**Try it**: Word for word, restate the lines from the start of the data below through the line containing "Helper file for".

**Data supplied**:

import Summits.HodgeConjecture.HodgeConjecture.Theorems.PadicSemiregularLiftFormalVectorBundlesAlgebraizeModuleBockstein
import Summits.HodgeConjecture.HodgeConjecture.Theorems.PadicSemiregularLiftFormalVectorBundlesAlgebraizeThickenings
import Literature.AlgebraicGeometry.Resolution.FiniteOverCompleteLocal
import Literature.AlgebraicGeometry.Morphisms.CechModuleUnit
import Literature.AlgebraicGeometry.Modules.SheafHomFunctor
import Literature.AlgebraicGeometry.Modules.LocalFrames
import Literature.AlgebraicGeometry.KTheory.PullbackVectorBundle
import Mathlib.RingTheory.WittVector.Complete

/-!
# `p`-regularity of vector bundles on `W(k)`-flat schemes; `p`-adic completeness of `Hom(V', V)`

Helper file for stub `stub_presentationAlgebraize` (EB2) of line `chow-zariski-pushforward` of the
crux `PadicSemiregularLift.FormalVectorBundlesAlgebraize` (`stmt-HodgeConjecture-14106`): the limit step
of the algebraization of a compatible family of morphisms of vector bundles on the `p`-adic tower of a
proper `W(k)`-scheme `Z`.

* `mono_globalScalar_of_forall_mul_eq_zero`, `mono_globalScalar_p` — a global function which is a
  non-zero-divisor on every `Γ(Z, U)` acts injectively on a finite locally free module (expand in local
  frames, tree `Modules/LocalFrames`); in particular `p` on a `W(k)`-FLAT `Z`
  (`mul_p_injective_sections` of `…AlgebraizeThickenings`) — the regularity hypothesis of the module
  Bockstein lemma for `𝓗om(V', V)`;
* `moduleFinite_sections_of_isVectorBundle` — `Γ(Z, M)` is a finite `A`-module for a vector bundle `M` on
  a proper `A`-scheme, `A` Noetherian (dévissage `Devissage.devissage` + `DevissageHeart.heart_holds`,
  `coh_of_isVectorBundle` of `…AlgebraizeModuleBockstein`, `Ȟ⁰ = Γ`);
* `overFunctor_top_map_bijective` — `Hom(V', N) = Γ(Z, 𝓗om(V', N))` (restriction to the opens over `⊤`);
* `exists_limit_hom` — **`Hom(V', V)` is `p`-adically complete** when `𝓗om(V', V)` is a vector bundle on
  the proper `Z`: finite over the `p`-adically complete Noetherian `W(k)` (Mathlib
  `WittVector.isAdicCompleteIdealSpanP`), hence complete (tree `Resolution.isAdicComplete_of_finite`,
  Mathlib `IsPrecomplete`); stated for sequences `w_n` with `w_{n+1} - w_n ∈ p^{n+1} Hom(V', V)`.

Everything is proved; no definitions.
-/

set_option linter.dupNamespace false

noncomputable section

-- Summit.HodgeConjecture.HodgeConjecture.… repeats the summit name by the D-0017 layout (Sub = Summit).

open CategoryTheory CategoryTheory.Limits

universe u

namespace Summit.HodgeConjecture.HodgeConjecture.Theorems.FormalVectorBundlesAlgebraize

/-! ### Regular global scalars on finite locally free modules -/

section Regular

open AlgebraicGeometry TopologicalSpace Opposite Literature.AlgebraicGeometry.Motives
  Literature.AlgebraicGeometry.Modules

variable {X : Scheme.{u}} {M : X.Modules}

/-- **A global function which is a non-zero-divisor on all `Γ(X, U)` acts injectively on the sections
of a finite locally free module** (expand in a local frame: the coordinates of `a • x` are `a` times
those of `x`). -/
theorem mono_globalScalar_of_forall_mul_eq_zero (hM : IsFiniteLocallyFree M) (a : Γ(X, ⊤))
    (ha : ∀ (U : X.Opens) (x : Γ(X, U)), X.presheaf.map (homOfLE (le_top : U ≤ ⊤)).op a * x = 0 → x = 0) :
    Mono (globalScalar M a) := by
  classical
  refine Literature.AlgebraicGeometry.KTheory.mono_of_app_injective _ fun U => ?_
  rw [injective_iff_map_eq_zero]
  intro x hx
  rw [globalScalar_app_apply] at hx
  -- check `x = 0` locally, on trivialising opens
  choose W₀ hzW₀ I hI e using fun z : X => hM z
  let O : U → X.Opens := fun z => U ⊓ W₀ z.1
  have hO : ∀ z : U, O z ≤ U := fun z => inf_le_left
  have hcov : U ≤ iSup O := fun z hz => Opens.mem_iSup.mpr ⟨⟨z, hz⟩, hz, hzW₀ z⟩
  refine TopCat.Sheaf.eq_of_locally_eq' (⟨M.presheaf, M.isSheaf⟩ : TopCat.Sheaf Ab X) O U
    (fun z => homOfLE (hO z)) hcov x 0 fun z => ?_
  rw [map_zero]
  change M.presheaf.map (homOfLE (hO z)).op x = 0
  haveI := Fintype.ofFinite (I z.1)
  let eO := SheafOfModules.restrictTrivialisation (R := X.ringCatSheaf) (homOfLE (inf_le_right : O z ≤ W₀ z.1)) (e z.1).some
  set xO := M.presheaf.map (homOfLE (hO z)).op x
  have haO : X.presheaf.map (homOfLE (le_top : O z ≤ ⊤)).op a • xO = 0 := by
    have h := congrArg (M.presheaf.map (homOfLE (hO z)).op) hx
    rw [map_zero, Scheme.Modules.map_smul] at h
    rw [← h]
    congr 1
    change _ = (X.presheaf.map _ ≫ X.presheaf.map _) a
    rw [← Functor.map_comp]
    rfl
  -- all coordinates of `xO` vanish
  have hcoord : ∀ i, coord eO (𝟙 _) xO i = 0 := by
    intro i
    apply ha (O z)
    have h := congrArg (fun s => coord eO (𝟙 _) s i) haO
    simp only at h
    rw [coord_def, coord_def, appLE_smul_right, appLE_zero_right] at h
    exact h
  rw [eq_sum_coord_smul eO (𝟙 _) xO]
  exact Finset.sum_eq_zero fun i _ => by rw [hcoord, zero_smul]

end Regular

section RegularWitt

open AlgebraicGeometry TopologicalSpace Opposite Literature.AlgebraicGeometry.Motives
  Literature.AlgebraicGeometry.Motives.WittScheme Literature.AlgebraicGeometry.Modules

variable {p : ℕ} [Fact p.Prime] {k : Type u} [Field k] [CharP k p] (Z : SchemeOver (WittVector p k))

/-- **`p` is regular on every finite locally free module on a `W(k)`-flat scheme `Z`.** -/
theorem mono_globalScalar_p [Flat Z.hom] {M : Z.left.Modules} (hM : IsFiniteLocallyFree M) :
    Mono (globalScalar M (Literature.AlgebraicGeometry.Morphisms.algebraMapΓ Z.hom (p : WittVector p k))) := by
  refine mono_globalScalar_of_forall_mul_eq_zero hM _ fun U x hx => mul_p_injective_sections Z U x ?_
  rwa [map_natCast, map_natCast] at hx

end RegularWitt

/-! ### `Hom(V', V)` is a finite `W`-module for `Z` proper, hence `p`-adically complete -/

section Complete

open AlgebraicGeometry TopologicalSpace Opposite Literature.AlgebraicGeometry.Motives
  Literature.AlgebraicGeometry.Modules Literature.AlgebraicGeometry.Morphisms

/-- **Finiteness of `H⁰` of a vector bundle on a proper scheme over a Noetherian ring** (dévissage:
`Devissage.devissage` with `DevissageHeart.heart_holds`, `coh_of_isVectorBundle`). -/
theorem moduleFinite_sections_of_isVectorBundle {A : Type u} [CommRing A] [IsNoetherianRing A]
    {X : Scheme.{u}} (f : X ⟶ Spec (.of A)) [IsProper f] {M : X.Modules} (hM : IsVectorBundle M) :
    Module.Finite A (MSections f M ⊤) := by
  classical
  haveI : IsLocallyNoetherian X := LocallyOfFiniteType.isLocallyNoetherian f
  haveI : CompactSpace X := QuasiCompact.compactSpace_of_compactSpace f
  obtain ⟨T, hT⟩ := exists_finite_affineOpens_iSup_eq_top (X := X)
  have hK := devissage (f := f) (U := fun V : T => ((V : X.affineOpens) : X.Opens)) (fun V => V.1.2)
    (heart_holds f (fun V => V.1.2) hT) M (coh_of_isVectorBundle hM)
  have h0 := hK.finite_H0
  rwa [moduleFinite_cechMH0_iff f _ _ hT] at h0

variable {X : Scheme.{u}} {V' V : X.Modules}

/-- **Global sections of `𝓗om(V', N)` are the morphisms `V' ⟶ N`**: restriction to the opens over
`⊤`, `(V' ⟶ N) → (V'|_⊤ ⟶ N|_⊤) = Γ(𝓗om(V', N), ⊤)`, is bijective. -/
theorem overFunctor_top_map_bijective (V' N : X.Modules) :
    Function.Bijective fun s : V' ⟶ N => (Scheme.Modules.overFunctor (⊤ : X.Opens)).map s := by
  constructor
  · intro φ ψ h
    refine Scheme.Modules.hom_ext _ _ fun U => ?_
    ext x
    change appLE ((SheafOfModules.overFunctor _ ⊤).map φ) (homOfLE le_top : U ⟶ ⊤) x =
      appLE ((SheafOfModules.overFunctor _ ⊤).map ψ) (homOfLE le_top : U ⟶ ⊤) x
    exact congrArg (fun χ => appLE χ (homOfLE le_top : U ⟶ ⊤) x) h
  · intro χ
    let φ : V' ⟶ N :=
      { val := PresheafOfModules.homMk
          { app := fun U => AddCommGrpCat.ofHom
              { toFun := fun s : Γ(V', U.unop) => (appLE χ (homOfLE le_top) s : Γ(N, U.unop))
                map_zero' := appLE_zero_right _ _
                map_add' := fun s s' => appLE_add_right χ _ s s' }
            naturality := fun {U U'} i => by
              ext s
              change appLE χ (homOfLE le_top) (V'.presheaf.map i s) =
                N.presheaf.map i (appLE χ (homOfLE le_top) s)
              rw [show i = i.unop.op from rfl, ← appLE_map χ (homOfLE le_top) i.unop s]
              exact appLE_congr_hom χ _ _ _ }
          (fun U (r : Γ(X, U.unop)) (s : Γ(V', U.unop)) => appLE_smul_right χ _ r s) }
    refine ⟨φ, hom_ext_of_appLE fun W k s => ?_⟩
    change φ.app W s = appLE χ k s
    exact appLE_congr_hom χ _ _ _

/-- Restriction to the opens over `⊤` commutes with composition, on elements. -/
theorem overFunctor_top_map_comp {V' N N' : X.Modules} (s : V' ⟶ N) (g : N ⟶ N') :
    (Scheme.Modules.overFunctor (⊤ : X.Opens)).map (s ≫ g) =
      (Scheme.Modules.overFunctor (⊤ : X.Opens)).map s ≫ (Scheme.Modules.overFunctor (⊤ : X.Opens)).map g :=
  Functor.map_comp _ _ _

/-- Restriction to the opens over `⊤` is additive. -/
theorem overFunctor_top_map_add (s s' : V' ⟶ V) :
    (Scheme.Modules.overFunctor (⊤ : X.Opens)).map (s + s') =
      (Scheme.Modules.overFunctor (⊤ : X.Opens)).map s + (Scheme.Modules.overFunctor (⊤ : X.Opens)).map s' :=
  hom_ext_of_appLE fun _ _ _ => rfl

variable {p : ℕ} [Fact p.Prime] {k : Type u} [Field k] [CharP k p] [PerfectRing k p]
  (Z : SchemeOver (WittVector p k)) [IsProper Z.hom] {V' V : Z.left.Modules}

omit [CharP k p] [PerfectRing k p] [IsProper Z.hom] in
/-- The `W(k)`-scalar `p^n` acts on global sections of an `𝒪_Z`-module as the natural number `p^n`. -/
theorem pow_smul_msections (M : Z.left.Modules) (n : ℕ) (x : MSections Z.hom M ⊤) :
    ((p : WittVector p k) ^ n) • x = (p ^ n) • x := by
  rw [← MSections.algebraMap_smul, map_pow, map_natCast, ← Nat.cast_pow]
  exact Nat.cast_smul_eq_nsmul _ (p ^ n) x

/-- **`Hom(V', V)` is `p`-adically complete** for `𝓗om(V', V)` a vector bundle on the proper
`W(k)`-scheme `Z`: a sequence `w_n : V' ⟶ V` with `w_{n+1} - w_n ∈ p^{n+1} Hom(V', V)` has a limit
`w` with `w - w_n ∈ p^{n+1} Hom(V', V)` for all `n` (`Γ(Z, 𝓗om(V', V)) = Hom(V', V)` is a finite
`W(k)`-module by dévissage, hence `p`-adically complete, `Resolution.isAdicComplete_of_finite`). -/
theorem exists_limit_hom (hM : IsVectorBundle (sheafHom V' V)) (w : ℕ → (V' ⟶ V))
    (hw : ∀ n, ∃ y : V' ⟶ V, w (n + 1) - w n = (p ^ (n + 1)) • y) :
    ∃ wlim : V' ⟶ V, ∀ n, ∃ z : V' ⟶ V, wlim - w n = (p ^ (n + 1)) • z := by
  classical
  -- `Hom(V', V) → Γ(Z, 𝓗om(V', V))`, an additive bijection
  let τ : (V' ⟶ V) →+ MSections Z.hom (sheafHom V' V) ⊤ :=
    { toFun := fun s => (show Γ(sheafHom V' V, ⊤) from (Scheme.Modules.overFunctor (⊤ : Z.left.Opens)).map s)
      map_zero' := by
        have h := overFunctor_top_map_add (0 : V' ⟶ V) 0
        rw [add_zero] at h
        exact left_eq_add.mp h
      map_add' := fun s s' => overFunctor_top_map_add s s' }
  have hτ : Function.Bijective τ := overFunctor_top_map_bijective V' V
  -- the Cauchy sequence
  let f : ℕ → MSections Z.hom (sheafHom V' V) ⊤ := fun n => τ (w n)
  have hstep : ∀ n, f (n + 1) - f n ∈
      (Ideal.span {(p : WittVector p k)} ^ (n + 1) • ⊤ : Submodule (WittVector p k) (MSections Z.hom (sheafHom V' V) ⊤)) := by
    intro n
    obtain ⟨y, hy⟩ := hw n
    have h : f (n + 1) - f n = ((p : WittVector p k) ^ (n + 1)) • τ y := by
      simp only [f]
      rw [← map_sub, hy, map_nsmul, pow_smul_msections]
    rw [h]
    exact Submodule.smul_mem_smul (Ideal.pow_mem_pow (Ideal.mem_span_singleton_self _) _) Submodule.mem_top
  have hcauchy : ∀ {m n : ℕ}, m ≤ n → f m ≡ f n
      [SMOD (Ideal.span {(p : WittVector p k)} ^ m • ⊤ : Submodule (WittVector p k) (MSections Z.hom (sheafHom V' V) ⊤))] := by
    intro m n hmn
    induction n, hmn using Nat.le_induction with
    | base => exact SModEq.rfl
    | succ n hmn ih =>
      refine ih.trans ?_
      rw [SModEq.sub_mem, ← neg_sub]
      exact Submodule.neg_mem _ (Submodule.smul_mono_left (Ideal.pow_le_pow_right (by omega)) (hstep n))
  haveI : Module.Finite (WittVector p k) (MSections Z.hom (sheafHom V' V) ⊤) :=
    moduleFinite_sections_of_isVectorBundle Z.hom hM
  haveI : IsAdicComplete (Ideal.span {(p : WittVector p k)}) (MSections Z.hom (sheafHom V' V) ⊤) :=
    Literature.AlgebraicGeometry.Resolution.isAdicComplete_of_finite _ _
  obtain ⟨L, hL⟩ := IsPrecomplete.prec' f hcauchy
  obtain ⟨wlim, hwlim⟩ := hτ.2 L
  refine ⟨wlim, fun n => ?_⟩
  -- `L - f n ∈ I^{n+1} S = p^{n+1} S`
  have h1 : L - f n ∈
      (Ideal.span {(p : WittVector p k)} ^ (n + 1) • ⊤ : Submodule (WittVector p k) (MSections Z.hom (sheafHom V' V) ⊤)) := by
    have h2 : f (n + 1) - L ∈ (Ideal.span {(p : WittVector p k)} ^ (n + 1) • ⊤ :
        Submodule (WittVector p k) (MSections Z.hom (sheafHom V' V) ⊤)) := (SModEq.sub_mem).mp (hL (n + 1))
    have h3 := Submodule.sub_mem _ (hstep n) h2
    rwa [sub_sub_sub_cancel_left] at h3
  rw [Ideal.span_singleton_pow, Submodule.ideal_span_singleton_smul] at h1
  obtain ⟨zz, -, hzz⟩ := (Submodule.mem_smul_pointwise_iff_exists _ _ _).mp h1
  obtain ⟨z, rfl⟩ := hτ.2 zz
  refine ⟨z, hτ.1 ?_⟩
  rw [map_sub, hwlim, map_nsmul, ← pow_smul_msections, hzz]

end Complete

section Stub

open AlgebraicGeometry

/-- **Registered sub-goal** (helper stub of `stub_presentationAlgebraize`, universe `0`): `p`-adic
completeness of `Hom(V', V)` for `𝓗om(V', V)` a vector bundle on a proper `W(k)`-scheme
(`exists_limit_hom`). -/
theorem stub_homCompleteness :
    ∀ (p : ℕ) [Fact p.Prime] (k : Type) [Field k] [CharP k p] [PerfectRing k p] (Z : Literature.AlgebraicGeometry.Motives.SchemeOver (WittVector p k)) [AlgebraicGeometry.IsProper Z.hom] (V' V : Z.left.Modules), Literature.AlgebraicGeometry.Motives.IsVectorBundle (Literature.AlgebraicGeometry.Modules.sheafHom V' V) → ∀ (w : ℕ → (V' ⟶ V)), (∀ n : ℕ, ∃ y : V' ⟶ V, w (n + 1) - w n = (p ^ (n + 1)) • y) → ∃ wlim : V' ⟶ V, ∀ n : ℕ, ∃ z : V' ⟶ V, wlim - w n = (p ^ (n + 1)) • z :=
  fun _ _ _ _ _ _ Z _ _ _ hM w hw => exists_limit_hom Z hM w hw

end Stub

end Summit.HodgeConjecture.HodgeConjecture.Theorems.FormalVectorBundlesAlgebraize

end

**Output below**:
import Summits.HodgeConjecture.HodgeConjecture.Theorems.PadicSemiregularLiftFormalVectorBundlesAlgebraizeModuleBockstein
import Summits.HodgeConjecture.HodgeConjecture.Theorems.PadicSemiregularLiftFormalVectorBundlesAlgebraizeThickenings
import Literature.AlgebraicGeometry.Resolution.FiniteOverCompleteLocal
import Literature.AlgebraicGeometry.Morphisms.CechModuleUnit
import Literature.AlgebraicGeometry.Modules.SheafHomFunctor
import Literature.AlgebraicGeometry.Modules.LocalFrames
import Literature.AlgebraicGeometry.KTheory.PullbackVectorBundle
import Mathlib.RingTheory.WittVector.Complete

/-!
# `p`-regularity of vector bundles on `W(k)`-flat schemes; `p`-adic completeness of `Hom(V', V)`

Helper file for stub `stub_presentationAlgebraize` (EB2) of line `chow-zariski-pushforward` of the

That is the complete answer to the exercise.